Title: Geologic map of the Secret Valley quadrangle, Elko County, Nevada
Author: Arthur W. Snoke, Keith A. Howard, and Seth Dee
Year: 2021
Series: Map 189
Version:
Format: plate: 33 x 29.5 inches, color; text: 21 pages, color
Scale: 1:24,000
This 1:24,000-scale, color geologic map of the Secret Valley 7.5-minute quadrangle in Elko County, Nevada includes descriptions of 32 geologic map units and one cross section. Accompanying text includes detailed discussions of structural geology, conditions of metamorphism, full unit descriptions, and references.
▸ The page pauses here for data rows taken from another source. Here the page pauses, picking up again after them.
import Summits.Ventures.Crystal3D.Theorems.StickyWulffConstantGenericWallFloorInPlaneSlots
import HarnessLib

/-!
# Every step of a slot line rises by `1/9`: the near-polar slot step and the in-plane case

HONEST FRAMING. Venture `Summits/Ventures/Crystal3D` (cell `crystal3d-full`), helper for the crux
`GenericWallFloor` (stmt-Ventures-19480) of `route-Ventures-StickyWulffConstant`, REGISTERED line `WallLedgerG`,
open stub `stub_twoSlabAdhesion` (general fillings; lines floor, memo LINES-FLOOR-ARCH v3 = evidence #54).
Rung credit only; F-C1 not moved.  THE RULE at a state `(x, F)` of `…DozenStep`: at a full-shell ball step
along the steepest slot `u` (rise `≥ √2/2`); at a twin-dozen ball (normal `n`, far slots empty) step along a
NEAR-POLAR slot `w` (`⟪F w, n⟫ < 0`) or to its MIRROR `x + F w − 2⟪F w, n⟫ n`, whichever rises most.  Here:
* `exists_exact_neighbours_nearPolar_step` — after a near-polar slot step the new ball has three linearly
  independent exact slot neighbours (the four slots adjacent to a near-polar slot are own-side);
* `exists_rise_of_twinDozen` — for every unit `z` and slot `u` with `⟪F u, z⟫ ≥ √2/2` some near-polar `w`
  has `⟪F w, z⟫ ≥ 1/9` or `⟪F w − 2⟪F w, n⟫ n, z⟫ ≥ 1/9`.  Cases: `u` near-polar (itself); far
  (`exists_capper_rise`); IN-PLANE — then `u` is a difference of two near-polar slots
  (`inPlane_eq_sub_of_nearPolar`, from the slot frame identity `Σ_w ⟪w, u⟫² = 4`: were `u` orthogonal to
  the polar triples, the six in-plane slots would carry the whole sum but carry at most `1 + 1 + 4·¼ = 3`)
  and the sum rule `F w₁ + F w₂ + F w₃ = −√6 n` finishes by the sign of `⟪n, z⟫` (`rise_aux`).
So with `…DozenStep` every state pays within contact distance `1` or has a successor higher by `≥ 1/9`.
WHAT THIS IS NOT: not the stub; no counting (in-degree, chain exclusion, assembly remain); F-C1 not moved.
-/

noncomputable section

namespace Summit.Ventures.Crystal3D.Theorems

open Summit.Ventures.Crystal3D Finset
open Literature.MathematicalPhysics.StatisticalMechanics (fccStacking)
open scoped InnerProductSpace

variable {X : Finset (EuclideanSpace ℝ (Fin 3))}

/-! ### The near-polar slot step -/

/-- **Near-polar slot step.**  At a twin-dozen ball `y` (own side `⟪A w, n⟫ ≤ 0` occupied), for a
near-polar slot `w₀` (`⟪A w₀, n⟫ < 0`) the ball `y + A w₀` has three linearly independent exact slot
neighbours in the frame `A`. -/
theorem exists_exact_neighbours_nearPolar_step
    (A : EuclideanSpace ℝ (Fin 3) ≃ₗᵢ[ℝ] EuclideanSpace ℝ (Fin 3)) {y n : EuclideanSpace ℝ (Fin 3)}
    (hy : y ∈ X)
    (hmenu : ∀ w ∈ fccSlots, ⟪A w, n⟫_ℝ = 0 ∨ ⟪A w, n⟫_ℝ = Real.sqrt (2 / 3) ∨ ⟪A w, n⟫_ℝ = -Real.sqrt (2 / 3))
    (hown : ∀ w ∈ fccSlots, ⟪A w, n⟫_ℝ ≤ 0 → y + A w ∈ X)
    {w₀ : EuclideanSpace ℝ (Fin 3)} (hw₀ : w₀ ∈ fccSlots) (hw₀n : ⟪A w₀, n⟫_ℝ < 0) :
    ∃ a ∈ fccSlots, ∃ b ∈ fccSlots, ∃ c ∈ fccSlots, LinearIndependent ℝ ![a, b, c] ∧
      y + A w₀ + A a ∈ X ∧ y + A w₀ + A b ∈ X ∧ y + A w₀ + A c ∈ X := by
  have hrpos : 0 < Real.sqrt (2 / 3) := Real.sqrt_pos.2 (by norm_num)
  have hw₀v : ⟪A w₀, n⟫_ℝ = -Real.sqrt (2 / 3) := by
    rcases hmenu w₀ hw₀ with h | h | h
    · rw [h] at hw₀n; exact absurd hw₀n (lt_irrefl 0)
    · rw [h] at hw₀n; linarith
    · exact h
  have hAw : A w₀ ≠ 0 := by
    rw [← norm_ne_zero_iff, LinearIsometryEquiv.norm_map, norm_eq_one_of_mem_fccSlots hw₀]; norm_num
  obtain ⟨a, ha, b, hb, c, hc, ha', hb', hc', hind⟩ := exists_independent_slots_of_hemisphere A hAw
  have occ : ∀ s ∈ fccSlots, ⟪A s, A w₀⟫_ℝ < 0 → y + A w₀ + A s ∈ X := by
    intro s hs hneg
    rw [LinearIsometryEquiv.inner_map_map] at hneg
    rcases eq_neg_or_add_mem_fccSlots_of_inner_neg hw₀ hs hneg with rfl | hsum
    · rw [map_neg, add_neg_cancel_right]; exact hy
    · rw [add_assoc, ← map_add]
      apply hown _ hsum
      have hle : ⟪A s, n⟫_ℝ ≤ Real.sqrt (2 / 3) := by
        rcases hmenu s hs with h | h | h <;> rw [h] <;> linarith
      rw [map_add, inner_add_left, hw₀v]; linarith
  exact ⟨a, ha, b, hb, c, hc, hind, occ a ha ha', occ b hb hb', occ c hc hc'⟩

/-! ### The rise -/

/-- Arithmetic of the in-plane case: `ρa − ρb ≥ √2/2` and `ρa + ρb + ρc = −√6 α` give a slot rise
(`α ≤ 0`) or a mirror rise (`α ≥ 0`) of at least `1/9` at `a` or at `c`. -/
theorem rise_aux {ρa ρb ρc α : ℝ} (hsum : ρa + ρb + ρc = -(Real.sqrt 6 * α))
    (hs : Real.sqrt 2 / 2 ≤ ρa - ρb) :
    (1 / 9 : ℝ) ≤ ρa ∨ (1 / 9 : ℝ) ≤ ρc ∨
      (1 / 9 : ℝ) ≤ ρa + 2 * Real.sqrt (2 / 3) * α ∨ (1 / 9 : ℝ) ≤ ρc + 2 * Real.sqrt (2 / 3) * α := by
  have h2 : (1.4 : ℝ) < Real.sqrt 2 := by
    rw [show (1.4 : ℝ) = Real.sqrt (1.4 ^ 2) by rw [Real.sqrt_sq (by norm_num)]]
    exact Real.sqrt_lt_sqrt (by norm_num) (by norm_num)
  have h62 : Real.sqrt 6 = 3 * Real.sqrt (2 / 3) := by
    rw [show (6 : ℝ) = 3 ^ 2 * (2 / 3) by norm_num, Real.sqrt_mul (by norm_num), Real.sqrt_sq (by norm_num)]
  by_contra h
  push Not at h
  obtain ⟨h1, h2', h3, h4⟩ := h
  rcases le_or_gt α 0 with hα | hα
  · nlinarith [Real.sqrt_nonneg (2 / 3)]
  · nlinarith [Real.sqrt_nonneg (2 / 3)]

/-- **Every twin-dozen ball admits a rising near-polar move.**  `n` a unit `{111}` normal of the frame
`A`, `z` a unit vector, `u` a slot with `⟪A u, z⟫ ≥ √2/2`.  Then some NEAR-POLAR slot `w`
(`⟪A w, n⟫ < 0`) satisfies `⟪A w, z⟫ ≥ 1/9` (slot step) or `⟪A w − 2⟪A w, n⟫ n, z⟫ ≥ 1/9` (mirror step). -/
theorem exists_rise_of_twinDozen
    (A : EuclideanSpace ℝ (Fin 3) ≃ₗᵢ[ℝ] EuclideanSpace ℝ (Fin 3)) {n z u : EuclideanSpace ℝ (Fin 3)}
    (hn : ‖n‖ = 1) (hz : ‖z‖ = 1)
    (hmenu : ∀ w ∈ fccSlots, ⟪A w, n⟫_ℝ = 0 ∨ ⟪A w, n⟫_ℝ = Real.sqrt (2 / 3) ∨ ⟪A w, n⟫_ℝ = -Real.sqrt (2 / 3))
    (hu : u ∈ fccSlots) (hsteep : Real.sqrt 2 / 2 ≤ ⟪A u, z⟫_ℝ) :
    ∃ w ∈ fccSlots, ⟪A w, n⟫_ℝ < 0 ∧
      ((1 / 9 : ℝ) ≤ ⟪A w, z⟫_ℝ ∨ (1 / 9 : ℝ) ≤ ⟪A w - (2 * ⟪A w, n⟫_ℝ) • n, z⟫_ℝ) := by
  have hrpos : 0 < Real.sqrt (2 / 3) := Real.sqrt_pos.2 (by norm_num)
  have h2 : (1.4 : ℝ) < Real.sqrt 2 := by
    rw [show (1.4 : ℝ) = Real.sqrt (1.4 ^ 2) by rw [Real.sqrt_sq (by norm_num)]]
    exact Real.sqrt_lt_sqrt (by norm_num) (by norm_num)
  have hn' : ‖-n‖ = 1 := by rw [norm_neg, hn]
  have hmenu' : ∀ w ∈ fccSlots, ⟪A w, -n⟫_ℝ = 0 ∨ ⟪A w, -n⟫_ℝ = Real.sqrt (2 / 3) ∨
      ⟪A w, -n⟫_ℝ = -Real.sqrt (2 / 3) := by
    intro w hw
    rcases hmenu w hw with h | h | h
    · exact Or.inl (by rw [inner_neg_right, h, neg_zero])
    · exact Or.inr (Or.inr (by rw [inner_neg_right, h]))
    · exact Or.inr (Or.inl (by rw [inner_neg_right, h, neg_neg]))
  -- the near-polar triple
  obtain ⟨w₁, hw₁, w₂, hw₂, w₃, hw₃, h12, h13, h23, e₁, e₂, e₃⟩ := exists_three_far_slots A hn' hmenu'
  rw [inner_neg_right, neg_eq_iff_eq_neg] at e₁ e₂ e₃
  have mirror : ∀ {w}, ⟪A w, n⟫_ℝ = -Real.sqrt (2 / 3) →
      ⟪A w - (2 * ⟪A w, n⟫_ℝ) • n, z⟫_ℝ = ⟪A w, z⟫_ℝ + 2 * Real.sqrt (2 / 3) * ⟪n, z⟫_ℝ := by
    intro w hw
    rw [inner_sub_left, inner_smul_left, hw, conj_trivial]; ring
  rcases hmenu u hu with h0 | hpos | hneg
  · -- in-plane: `u = a − b` for near-polar `a, b`
    obtain ⟨a, ha, b, hb, hab⟩ := inPlane_eq_sub_of_nearPolar A hn hmenu hu h0 hw₁ hw₂ hw₃ h12 h13 h23 e₁ e₂ e₃
    have slotA : ∀ {w}, w ∈ fccSlots → ‖A w‖ = 1 := fun hw => by
      rw [LinearIsometryEquiv.norm_map, norm_eq_one_of_mem_fccSlots hw]
    have hpair : ∀ {a b}, a ∈ fccSlots → b ∈ fccSlots → a ≠ b → ⟪A a, n⟫_ℝ = -Real.sqrt (2 / 3) →
        ⟪A b, n⟫_ℝ = -Real.sqrt (2 / 3) → ⟪A a, A b⟫_ℝ = 1 / 2 := by
      intro a b ha hb hab han hbn
      exact inner_eq_half_of_far_slots A (n := -n) ⟨_, mem_fcc_of_mem_fccSlots ha, rfl⟩
        ⟨_, mem_fcc_of_mem_fccSlots hb, rfl⟩ (slotA ha) (slotA hb) hn'
        (by rw [inner_neg_right, han, neg_neg]) (by rw [inner_neg_right, hbn, neg_neg])
        (fun e => hab (A.injective e))
    have hsumvec : A w₁ + A w₂ + A w₃ = Real.sqrt 6 • (-n) :=
      sum_eq_sqrt_six_smul (A w₁) (A w₂) (A w₃) (-n) (slotA hw₁) (slotA hw₂) (slotA hw₃) hn'
        (hpair hw₁ hw₂ h12 e₁ e₂) (hpair hw₁ hw₃ h13 e₁ e₃) (hpair hw₂ hw₃ h23 e₂ e₃)
        (by rw [inner_neg_right, e₁, neg_neg]) (by rw [inner_neg_right, e₂, neg_neg])
        (by rw [inner_neg_right, e₃, neg_neg])
    have hsum : ⟪A w₁, z⟫_ℝ + ⟪A w₂, z⟫_ℝ + ⟪A w₃, z⟫_ℝ = -(Real.sqrt 6 * ⟪n, z⟫_ℝ) := by
      rw [← inner_add_left, ← inner_add_left, hsumvec, inner_smul_left, inner_neg_left]; simp
    have hdiff : ⟪A u, z⟫_ℝ = ⟪A a, z⟫_ℝ - ⟪A b, z⟫_ℝ := by rw [hab, map_sub, inner_sub_left]
    rw [hdiff] at hsteep
    -- which pair?
    simp only [Finset.mem_insert, Finset.mem_singleton] at ha hb
    have fin : ∀ {a b c : EuclideanSpace ℝ (Fin 3)}, a ∈ fccSlots → c ∈ fccSlots →
        ⟪A a, n⟫_ℝ = -Real.sqrt (2 / 3) → ⟪A c, n⟫_ℝ = -Real.sqrt (2 / 3) →
        ⟪A a, z⟫_ℝ + ⟪A b, z⟫_ℝ + ⟪A c, z⟫_ℝ = -(Real.sqrt 6 * ⟪n, z⟫_ℝ) →
        Real.sqrt 2 / 2 ≤ ⟪A a, z⟫_ℝ - ⟪A b, z⟫_ℝ →
        ∃ w ∈ fccSlots, ⟪A w, n⟫_ℝ < 0 ∧
          ((1 / 9 : ℝ) ≤ ⟪A w, z⟫_ℝ ∨ (1 / 9 : ℝ) ≤ ⟪A w - (2 * ⟪A w, n⟫_ℝ) • n, z⟫_ℝ) := by
      intro a b c ha hc han hcn hs hst
      rcases rise_aux hs hst with h | h | h | h
      · exact ⟨a, ha, by rw [han]; linarith, Or.inl h⟩
      · exact ⟨c, hc, by rw [hcn]; linarith, Or.inl h⟩
      · exact ⟨a, ha, by rw [han]; linarith, Or.inr (by rw [mirror han]; exact h)⟩
      · exact ⟨c, hc, by rw [hcn]; linarith, Or.inr (by rw [mirror hcn]; exact h)⟩
    rcases ha with rfl | rfl | rfl <;> rcases hb with rfl | rfl | rfl
    · norm_num at hsteep; linarith
    · exact fin hw₁ hw₃ e₁ e₃ hsum hsteep
    · exact fin hw₁ hw₂ e₁ e₂ (by linarith) hsteep
    · exact fin hw₂ hw₃ e₂ e₃ (by linarith) hsteep
    · norm_num at hsteep; linarith
    · exact fin hw₂ hw₁ e₂ e₁ (by linarith) hsteep
    · exact fin hw₃ hw₂ e₃ e₂ (by linarith) hsteep
    · exact fin hw₃ hw₁ e₃ e₁ (by linarith) hsteep
    · norm_num at hsteep; linarith
  · -- far: the best capper of `exists_capper_rise`
    have f₁ : ⟪A (-w₁), n⟫_ℝ = Real.sqrt (2 / 3) := by rw [map_neg, inner_neg_left, e₁, neg_neg]
    have f₂ : ⟪A (-w₂), n⟫_ℝ = Real.sqrt (2 / 3) := by rw [map_neg, inner_neg_left, e₂, neg_neg]
    have f₃ : ⟪A (-w₃), n⟫_ℝ = Real.sqrt (2 / 3) := by rw [map_neg, inner_neg_left, e₃, neg_neg]
    obtain ⟨w, hw, hrise⟩ := exists_capper_rise A hn hz hu hpos hsteep (neg_mem_fccSlots hw₁)
      (neg_mem_fccSlots hw₂) (neg_mem_fccSlots hw₃) (by simpa using h12) (by simpa using h13)
      (by simpa using h23) f₁ f₂ f₃
    simp only [Finset.mem_insert, Finset.mem_singleton] at hw
    have key : ∀ {v}, v ∈ fccSlots → ⟪A v, n⟫_ℝ = -Real.sqrt (2 / 3) →
        (1 / 9 : ℝ) ≤ ⟪-A (-v) + (2 * Real.sqrt (2 / 3)) • n, z⟫_ℝ →
        ∃ w ∈ fccSlots, ⟪A w, n⟫_ℝ < 0 ∧
          ((1 / 9 : ℝ) ≤ ⟪A w, z⟫_ℝ ∨ (1 / 9 : ℝ) ≤ ⟪A w - (2 * ⟪A w, n⟫_ℝ) • n, z⟫_ℝ) := by
      intro v hv hvn h
      refine ⟨v, hv, by rw [hvn]; linarith, Or.inr ?_⟩
      rw [hvn]
      rw [map_neg, neg_neg] at h
      convert h using 2; simp [sub_eq_add_neg, neg_smul]
    rcases hw with rfl | rfl | rfl
    · exact key hw₁ e₁ hrise
    · exact key hw₂ e₂ hrise
    · exact key hw₃ e₃ hrise
  · -- near-polar: `u` itself
    exact ⟨u, hu, by rw [hneg]; linarith, Or.inl (by linarith)⟩

end Summit.Ventures.Crystal3D.Theorems

end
The map units in the Secret Valley quadrangle range
from Holocene to Neoproterozoic in age. The map area provides exceptional
exposures of a west-rooted, (i.e., originally west-dipping), normal-sense late
Oligocene mylonitic shear zone (~1+ km thick) and an associated middle Miocene
(17–15 Ma) detachment-fault system. These characteristic structural features
are important components of the Ruby Mountains–East Humboldt Range (RM-EHR)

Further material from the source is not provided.